We had too much supply of 2018 model year vehicles. So, we were selling them for less, which hurt profitability. The manufacturer was getting squeezed by having to add incentives to make things move. The model mix was maybe a little bit off in 2018.
It's gotten better in 2019 with almost 50-50 truck and car. There's not a lot of dealers yelling and screaming about 2019 model-year inventory on the ground.
Has BMW made any changes to dealership bonus programs? How are dealers responding?
Our targets are much more in line with reality, and thus more dealers are hitting their objectives in a much healthier way.
BMW is expected to launch three EVs in 2021, part of a broader electrification strategy. Is the U.S. market ready for these vehicles, or are automakers pushing EVs mostly to meet emissions targets in China and Europe?
I think EVs are here to stay.
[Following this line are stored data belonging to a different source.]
import Summits.HodgeConjecture.CorCM.Model.FourierSum
import Summits.HodgeConjecture.CorCM.Model.FourierIntertwineAdjoint
import Summits.HodgeConjecture.CorCM.Model.DiagonalDegree
import HarnessLib

/-!
# COR-CM model layer (row M22 `Fact_algDuality`): clause (ii) AT THE SOCKET `Model.fourierSum`

Cell `pub-hodgecm2` (COR-CM), seat `b22` (clause (ii) of row M22, ROSTER v3.3).  HONEST FRAMING: bookkeeping
over landed theorems; no case of the Hodge conjecture and nothing about algebraic cycles is asserted.

The M22 interface (model-1, INBOX 19:10:29Z) fixes the Fourier-type operator of kernel K-a as the tree
definition `Model.fourierSum hX b y i h : Hʲ(X(ℂ); ℚ) →ₗ H^i(X(ℂ); ℚ)`,
`fourierSum hX b y i h z = Σ_{c : Fin i → Fin N} tr_X(z ∪ m_i(b ∘ c)) • m_i(y ∘ c)` (`CorCM/Model/FourierSum.lean`).
Clause (ii) of `Fact_algDuality` asks for `Mb^* ∘ D ∘ Ma^* = N_{K/ℚ}(a)⁴ • D` for `D = fourierSum …`, `Ma`, `Mb`
acting diagonally by `a`, `ā` on the corner product.  This file states it LITERALLY at the socket:

* `pull_comp_fourierSum_comp_pull_eq_smul` — for any smooth projective `X`, morphisms `F G : X ⟶ X`, a
  scalar `λ` with `tr_X ∘ F^* = λ • tr_X` on `H^{2 dim}` and families `b y` of degree-one classes satisfying
  the ADJOINT (Rosati) tensor identity `Σ_a F^* b_a ⊗ y_a = Σ_a b_a ⊗ G^* y_a` in `H¹ ⊗ H¹`:
  `pull G i ∘ₗ fourierSum hX b y i h ∘ₗ pull F j = λ • fourierSum hX b y i h`
  (the generic intertwining identity `map_fourierSum_map_eq_smul` of `CorCM/Model/FourierIntertwine.lean`,
  b22, in the adjoint/operator form `comp_comp_eq_smul_of_adjoint` of `CorCM/Model/FourierIntertwineAdjoint.lean`,
  b23, instantiated at `D := fourierSum`, `τ := BettiUniverse.tr hX (2n)`);
* `var_pull_comp_fourierSum_comp_pull` — on the Picard–CM model: for the left-nested product `P` of the CM
  abelian varieties of four codes and `Ma : P ⟶ P` acting diagonally by `a ∈ K` (the binder block of
  `Model.var_deg_diag`, row M19: `d i` with `(d i)^* = ι_i(a)` on `H¹` and the four intertwinings
  `Ma^* ∘ prᵢ^* = prᵢ^* ∘ (d i)^*`), ANY `Mb : P ⟶ P` and families `b y` with
  `Σ_a Ma^* b_a ⊗ y_a = Σ_a b_a ⊗ Mb^* y_a`:
  `pull Mb i ∘ₗ fourierSum hP b y i h ∘ₗ pull Ma j = N_{K/ℚ}(a)⁴ • fourierSum hP b y i h`
  — the exact shape of clause (ii) for `D := fourierSum hP b y 4 h` (`λ = N(a)⁴` is `var_deg_diag` at the top
  degree).  The adjoint identity is the R2 → P input (the Rosati condition of the `K`-balanced polarization,
  `CorCM/Model/RosatiTensor.lean` / `RosatiDualForm.lean`); no invertibility of `a` is needed (`a = 0` included).

References: Kleiman 1968 App. 2A (2A9–2A11); Mukai/Beauville `α̂^* ∘ 𝓕 ∘ α^* = deg(α) · 𝓕` (LNM 1016, Prop. 1).
-/

noncomputable section

open scoped TensorProduct
open CategoryTheory MonoidalCategory CartesianMonoidalCategory
open Literature.AlgebraicTopology.SingularHomology
open Literature.AlgebraicGeometry.Motives (SchemeOver ComplexPoints IsSmoothProjective bettiCohomology AbelianVariety)
open Literature.AlgebraicGeometry.HodgeTheory
open Literature.NumberTheory.Automorphic.PicardCM

namespace Summit.HodgeConjecture.CorCM.Model

/-! ### Generic socket form -/

/-- **Clause (ii) at the socket, generic form.**  For a smooth projective `X/ℂ` of dimension `n`, morphisms
`F G : X ⟶ X`, a scalar `λ` with `tr_X ∘ F^* = λ • tr_X` on `H^{2n}(X(ℂ); ℚ)`, and families `b y : Fin N → H¹`
with the adjoint tensor identity `Σ_a F^* b_a ⊗ y_a = Σ_a b_a ⊗ G^* y_a`, the Fourier-type operator satisfies
`G^* ∘ fourierSum hX b y i h ∘ F^* = λ • fourierSum hX b y i h`.
[cite: Kleiman1968AlgebraicCycles, Appendix 2A, 2A9–2A11] -/
theorem pull_comp_fourierSum_comp_pull_eq_smul {X : SchemeOver ℂ} {n : ℕ} (hX : IsSmoothProjective n X)
    (F G : X ⟶ X) (lam : ℚ)
    (hτ : BettiUniverse.tr hX (2 * n) ∘ₗ BettiUniverse.pull F (2 * n) = lam • BettiUniverse.tr hX (2 * n))
    {N : ℕ} (b y : Fin N → bettiCohomology X 1)
    (hadj : ∑ a, BettiUniverse.pull F 1 (b a) ⊗ₜ[ℚ] y a = ∑ a, b a ⊗ₜ[ℚ] BettiUniverse.pull G 1 (y a))
    (i : ℕ) {j : ℕ} (h : j + i = 2 * n) :
    BettiUniverse.pull G i ∘ₗ fourierSum hX b y i h ∘ₗ BettiUniverse.pull F j = lam • fourierSum hX b y i h :=
  comp_comp_eq_smul_of_adjoint h (BettiUniverse.tr hX (2 * n))
    (Literature.AlgebraicGeometry.Motives.AlgPoints.mapContinuous (L := ℂ) F)
    (Literature.AlgebraicGeometry.Motives.AlgPoints.mapContinuous (L := ℂ) G) lam hτ b y hadj
    (fourierSum hX b y i h) (fourierSum_apply hX b y i h)

/-- Element form of `pull_comp_fourierSum_comp_pull_eq_smul`. [cite: Kleiman1968AlgebraicCycles, Appendix 2A, 2A9–2A11] -/
theorem pull_fourierSum_pull_eq_smul {X : SchemeOver ℂ} {n : ℕ} (hX : IsSmoothProjective n X)
    (F G : X ⟶ X) (lam : ℚ)
    (hτ : BettiUniverse.tr hX (2 * n) ∘ₗ BettiUniverse.pull F (2 * n) = lam • BettiUniverse.tr hX (2 * n))
    {N : ℕ} (b y : Fin N → bettiCohomology X 1)
    (hadj : ∑ a, BettiUniverse.pull F 1 (b a) ⊗ₜ[ℚ] y a = ∑ a, b a ⊗ₜ[ℚ] BettiUniverse.pull G 1 (y a))
    (i : ℕ) {j : ℕ} (h : j + i = 2 * n) (z : bettiCohomology X j) :
    BettiUniverse.pull G i (fourierSum hX b y i h (BettiUniverse.pull F j z)) = lam • fourierSum hX b y i h z := by
  have e := LinearMap.congr_fun (pull_comp_fourierSum_comp_pull_eq_smul hX F G lam hτ b y hadj i h) z
  simpa only [LinearMap.coe_comp, Function.comp_apply, LinearMap.smul_apply] using e

/-! ### The package shape on `PicardCM.Var` (row M22, clause (ii)) -/

section PicardCMVar

/-- **Clause (ii) of `Fact_algDuality` for the model universe, at the socket.**  For the left-nested product
`P` of the CM abelian varieties `Var.cm (c i)` of four codes, a morphism `Ma : P ⟶ P` acting diagonally by
`a ∈ K` (hypotheses `d`, `hd`, `hM₀`–`hM₃` exactly as in row M19's `Model.var_deg_diag`: the package's
`IsDiagAct K Φ a Ma` at `k = 1`, `pr4` unfolded), ANY morphism `Mb : P ⟶ P`, and families `b y` of degree-one
classes with the adjoint (Rosati) tensor identity `Σ_a Ma^* b_a ⊗ y_a = Σ_a b_a ⊗ Mb^* y_a`:
`Mb^* ∘ fourierSum hP b y i h ∘ Ma^* = N_{K/ℚ}(a)⁴ • fourierSum hP b y i h` (`var_deg_diag` at the top degree
`2 dim P` supplies `tr ∘ Ma^* = N(a)⁴ • tr`).  With `i = 4`, `j = 2 (dim P - 2)` this is clause (ii) verbatim for
`D := fourierSum hP b y 4 h`. [cite: Kleiman1968AlgebraicCycles, Appendix 2A, 2A9–2A11] -/
theorem var_pull_comp_fourierSum_comp_pull (hHD : exists_isReal_hodgeModel) (hI : hodgePQ_independent_of_hodgeModel)
    (hU : BallQuotientUniformisedDatum) (h₃ : CMAbelianVarietyRealised) (c : Fin 4 → CMCode) {K : Type} [Field K]
    [NumberField K]
    (e : (i : Fin 4) → (K ≃+* (c i).E)) (a : K)
    (Ma Mb : Var.Mor hU h₃ (Var.prod (Var.prod (Var.prod (.cm (c 0)) (.cm (c 1))) (.cm (c 2))) (.cm (c 3)))
      (Var.prod (Var.prod (Var.prod (.cm (c 0)) (.cm (c 1))) (.cm (c 2))) (.cm (c 3))))
    (d : (i : Fin 4) → Var.Mor hU h₃ (.cm (c i)) (.cm (c i)))
    (hd : ∀ i, BettiUniverse.pull (d i) 1 =
      (BettiUniverse.cmEndAction ((cmRealisation h₃ (c i)).θ.comp (e i).toRingHom)
        ((cmRealisation h₃ (c i)).exists_map_comp (e i)) hHD hI (Var.isSmoothProjective hU h₃ (.cm (c i)))).ι a)
    (hM₀ : BettiUniverse.pull Ma 1 ∘ₗ
        BettiUniverse.pull (Var.comp hU h₃ (Var.fst hU h₃ _ (.cm (c 3)))
          (Var.comp hU h₃ (Var.fst hU h₃ _ (.cm (c 2))) (Var.fst hU h₃ (.cm (c 0)) (.cm (c 1))))) 1 =
      BettiUniverse.pull (Var.comp hU h₃ (Var.fst hU h₃ _ (.cm (c 3)))
          (Var.comp hU h₃ (Var.fst hU h₃ _ (.cm (c 2))) (Var.fst hU h₃ (.cm (c 0)) (.cm (c 1))))) 1 ∘ₗ
        BettiUniverse.pull (d 0) 1)
    (hM₁ : BettiUniverse.pull Ma 1 ∘ₗ
        BettiUniverse.pull (Var.comp hU h₃ (Var.fst hU h₃ _ (.cm (c 3)))
          (Var.comp hU h₃ (Var.fst hU h₃ _ (.cm (c 2))) (Var.snd hU h₃ (.cm (c 0)) (.cm (c 1))))) 1 =
      BettiUniverse.pull (Var.comp hU h₃ (Var.fst hU h₃ _ (.cm (c 3)))
          (Var.comp hU h₃ (Var.fst hU h₃ _ (.cm (c 2))) (Var.snd hU h₃ (.cm (c 0)) (.cm (c 1))))) 1 ∘ₗ
        BettiUniverse.pull (d 1) 1)
    (hM₂ : BettiUniverse.pull Ma 1 ∘ₗ
        BettiUniverse.pull (Var.comp hU h₃ (Var.fst hU h₃ _ (.cm (c 3))) (Var.snd hU h₃ _ (.cm (c 2)))) 1 =
      BettiUniverse.pull (Var.comp hU h₃ (Var.fst hU h₃ _ (.cm (c 3))) (Var.snd hU h₃ _ (.cm (c 2)))) 1 ∘ₗ
        BettiUniverse.pull (d 2) 1)
    (hM₃ : BettiUniverse.pull Ma 1 ∘ₗ BettiUniverse.pull (Var.snd hU h₃ _ (.cm (c 3))) 1 =
      BettiUniverse.pull (Var.snd hU h₃ _ (.cm (c 3))) 1 ∘ₗ BettiUniverse.pull (d 3) 1)
    {N : ℕ} (b y : Fin N → Var.Coh hU h₃
      (Var.prod (Var.prod (Var.prod (.cm (c 0)) (.cm (c 1))) (.cm (c 2))) (.cm (c 3))) 1)
    (hadj : ∑ q, BettiUniverse.pull Ma 1 (b q) ⊗ₜ[ℚ] y q = ∑ q, b q ⊗ₜ[ℚ] BettiUniverse.pull Mb 1 (y q))
    (i : ℕ) {j : ℕ}
    (h : j + i = 2 * Var.dim (Var.prod (Var.prod (Var.prod (.cm (c 0)) (.cm (c 1))) (.cm (c 2))) (.cm (c 3)))) :
    BettiUniverse.pull Mb i ∘ₗ
        fourierSum (Var.isSmoothProjective hU h₃
          (Var.prod (Var.prod (Var.prod (.cm (c 0)) (.cm (c 1))) (.cm (c 2))) (.cm (c 3)))) b y i h ∘ₗ
        BettiUniverse.pull Ma j =
      ((Algebra.norm ℚ a) ^ 4) •
        fourierSum (Var.isSmoothProjective hU h₃
          (Var.prod (Var.prod (Var.prod (.cm (c 0)) (.cm (c 1))) (.cm (c 2))) (.cm (c 3)))) b y i h :=
  pull_comp_fourierSum_comp_pull_eq_smul _ Ma Mb _
    (var_deg_diag hHD hI hU h₃ c e a Ma d hd hM₀ hM₁ hM₂ hM₃ _) b y hadj i h

end PicardCMVar

end Summit.HodgeConjecture.CorCM.Model

end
I don't think we'll go completely electric in as quick a time as some people think. Most of the demand in the U.S. has been driven by incentives based on where you live, as well as access to HOV lanes. So, I don't think we have to throw all of our eggs in the [EV] basket in the U.S. market right now, because I don't think we are ready.
However, BMW is a global company. They have to build cars not just for the U.S., but also for China and Europe where emissions regulation is driving rapid EV adoption.
Is BMW offering financial support for investments that dealers need to make in selling and servicing electric vehicles?
While some manufacturers are helping their dealers with the cost of installing new charging stations, BMW dealers have been responsible for making that infrastructure investment. Given the investment needed in these vehicles, coupled with tight margins, I feel BMW should financially partner with dealers.
Do you think vehicle subscriptions are a viable model?
Most of these subscription programs appear to be failing across the country. It doesn't make financial sense given how quickly cars depreciate in the first 18 months. In America, people love to own their cars. In densely populated metro markets where it's really expensive to own and park a car, subscriptions might work.
Has there been any change in facility upgrade demands by BMW? Have the demands gotten any easier?
BMW has become more flexible in their demands, in response to dealer feedback on the NADA Dealer Attitude survey. Early adopters of the new store design don't have to update their facility for 15 years. BMW has also relaxed the rules for the dealers that are building now.
Has BMW changed requirements regarding online reviews, and how do they factor into dealership success?
I know some brands are going to online reviews for CSI; we are not changing yet. Online reviews are important to dealer success. The consumer has changed their buying habits. There's more time spent researching products and services online. Car buyers aren't just researching models online — but also which dealership and salesperson to buy from. That's where online reviews mean everything. Salespeople have to brand themselves. We have employees who get asked for, because they got good online reviews.
What is BMW doing to direct dealers on the digital retailing front, particularly with regard to omnichannel capabilities? What kind of help do dealers want from the automaker in this area?
We have to listen to our customers and provide what they want and not what a vendor or manufacturer thinks they want. Everyone keeps pointing their fingers at the dealer as the one responsible for the confusion in the process, but I feel the manufacturer needs to look in the mirror here. And this is not directed at just BMW.
Dealers want a transparent process for their customers, but stair-step and market-based programs muddy the ability to present a clear online pricing experience.
How are co-op advertising programs between the dealers and automakers changing in the digital marketing era? Are dealers increasingly open to giving up co-op money to go with a vendor different from that prescribed by the automaker?
BMW allows vendors to be vetted as long as they hold up to our brand standards, so I don't see BMW dealers giving up co-op money to choose a different digital vendor.